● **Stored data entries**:
---------------

import Summits.AtomisticToContinuum.FouriersLaw.Theorems.BondHeatUncertaintySubdiffusiveBondHeatJunctionDefectGrading

/-!
# `JunctionDefectGrading` — file 3: the BALANCED-SPLIT law with a SACRIFICED BUFFER (prover's choice of the cut)
# (cell `decomp-a2c`, lens-1 «grading / quantitative ladder», gen 56; beneath the 11071 line of record `BoundedResponse ⟸ DoublingLaw θ ∧ ExponentFloor s`)

File 1's kernel consumes, for every `N`, the ONE split `N = ⌊N/2⌋ + ⌈N/2⌉`, but its proof uses only that both parts are `≤ 2N/3` (gain
`(3/2)^{1−θ} > 1`, `rpow_split_gain`) and nearly exhaust `N`.  Both survive if (a) the cut sits ANYWHERE in the middle third (parts `u, v ≥ N/3`,
the prover's choice, depending on `N` and `T`) and (b) a BUFFER of `L = N − u − v ≤ C·N^β` sites (`β < 1`, also the prover's) between the parts
is discarded — its linear worth is recovered by the same gain, with NO condition linking `β` to the floor.  Kernel `linear_of_split_of_floor`
(pure sequence analysis; defect exponent `θ < s`, buffer exponent `β < 1`, floor `0 ≤ s ≤ 1`; `θ < 0` = decaying defect allowed).  Pieces:
`SplitLaw θ` (`∃ C ≥ 0, ∃ β < 1, ∃ N₂, ∀ N ≥ N₂, ∃ u v, N ≤ 3u ∧ N ≤ 3v ∧ u + v ≤ N ∧ N − u − v ≤ C·N^β ∧ 1/E_u + 1/E_v − C·N^θ ≤ 1/E_N`;
WEAKER than `DoublingLaw θ` ≤ `JunctionLaw θ` ≤ (θ = 0) 11748; UNDECIDED · IDEA-NEEDED · INSTRUMENTABLE — the census already shows the
buffered defect `C_L(u,v) = r_u + r_v − r_{u+L+v}` FALLING linearly in `L`, memo IDEA-g56) and its zero-defect fixed-buffer endpoint
`BufferedSeriesLaw` (`∃ L₀ N₂, ∀ u v ≥ N₂, 1/E_u + 1/E_v ≤ 1/E_{u+L₀+v}`: «a sacrificed block of FIXED length pays for the junction»; MECHANISM
piece, kinetic prediction `L₀ ≈ C₀·κ`, a mean free path).  Frame (11071 BY NAME): `boundedResponse_of_splitLaw_of_exponentFloor :
θ < s → 0 ≤ s → s ≤ 1 → SplitLaw θ → ExponentFloor s → BoundedResponse`; `boundedResponse_of_splitLaw_neg : θ < 0 → SplitLaw θ → BoundedResponse`
(floor `F(0)` = tree `exponentFloor_zero_of_le_one`); `boundedResponse_of_bufferedSeriesLaw : BufferedSeriesLaw → BoundedResponse`.
The θ-axis of the junction ladder is thereby complete: `θ < 0` — the split law ALONE gives 11071; `0 ≤ θ < 1` — it needs the floor `F(s)`, `s > θ`
(sharp, file 1 `threshold_sharp`); `θ ≥ 1` — inert.  No `sorry`; standard axioms; imports only file 2 (tree).
-/

noncomputable section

---------------

● **WORK REQUEST**:
Word-for-word copies of all the records are required.

● **YOUR SOLUTION**:
import Summits.AtomisticToContinuum.FouriersLaw.Theorems.BondHeatUncertaintySubdiffusiveBondHeatJunctionDefectGrading

/-!
# `JunctionDefectGrading` — file 3: the BALANCED-SPLIT law with a SACRIFICED BUFFER (prover's choice of the cut)
# (cell `decomp-a2c`, lens-1 «grading / quantitative ladder», gen 56; beneath the 11071 line of record `BoundedResponse ⟸ DoublingLaw θ ∧ ExponentFloor s`)

File 1's kernel consumes, for every `N`, the ONE split `N = ⌊N/2⌋ + ⌈N/2⌉`, but its proof uses only that both parts are `≤ 2N/3` (gain
`(3/2)^{1−θ} > 1`, `rpow_split_gain`) and nearly exhaust `N`.  Both survive if (a) the cut sits ANYWHERE in the middle third (parts `u, v ≥ N/3`,
the prover's choice, depending on `N` and `T`) and (b) a BUFFER of `L = N − u − v ≤ C·N^β` sites (`β < 1`, also the prover's) between the parts
is discarded — its linear worth is recovered by the same gain, with NO condition linking `β` to the floor.  Kernel `linear_of_split_of_floor`
(pure sequence analysis; defect exponent `θ < s`, buffer exponent `β < 1`, floor `0 ≤ s ≤ 1`; `θ < 0` = decaying defect allowed).  Pieces:
`SplitLaw θ` (`∃ C ≥ 0, ∃ β < 1, ∃ N₂, ∀ N ≥ N₂, ∃ u v, N ≤ 3u ∧ N ≤ 3v ∧ u + v ≤ N ∧ N − u − v ≤ C·N^β ∧ 1/E_u + 1/E_v − C·N^θ ≤ 1/E_N`;
WEAKER than `DoublingLaw θ` ≤ `JunctionLaw θ` ≤ (θ = 0) 11748; UNDECIDED · IDEA-NEEDED · INSTRUMENTABLE — the census already shows the
buffered defect `C_L(u,v) = r_u + r_v − r_{u+L+v}` FALLING linearly in `L`, memo IDEA-g56) and its zero-defect fixed-buffer endpoint
`BufferedSeriesLaw` (`∃ L₀ N₂, ∀ u v ≥ N₂, 1/E_u + 1/E_v ≤ 1/E_{u+L₀+v}`: «a sacrificed block of FIXED length pays for the junction»; MECHANISM
piece, kinetic prediction `L₀ ≈ C₀·κ`, a mean free path).  Frame (11071 BY NAME): `boundedResponse_of_splitLaw_of_exponentFloor :
θ < s → 0 ≤ s → s ≤ 1 → SplitLaw θ → ExponentFloor s → BoundedResponse`; `boundedResponse_of_splitLaw_neg : θ < 0 → SplitLaw θ → BoundedResponse`
(floor `F(0)` = tree `exponentFloor_zero_of_le_one`); `boundedResponse_of_bufferedSeriesLaw : BufferedSeriesLaw → BoundedResponse`.
The θ-axis of the junction ladder is thereby complete: `θ < 0` — the split law ALONE gives 11071; `0 ≤ θ < 1` — it needs the floor `F(s)`, `s > θ`
(sharp, file 1 `threshold_sharp`); `θ ≥ 1` — inert.  No `sorry`; standard axioms; imports only file 2 (tree).
-/

noncomputable section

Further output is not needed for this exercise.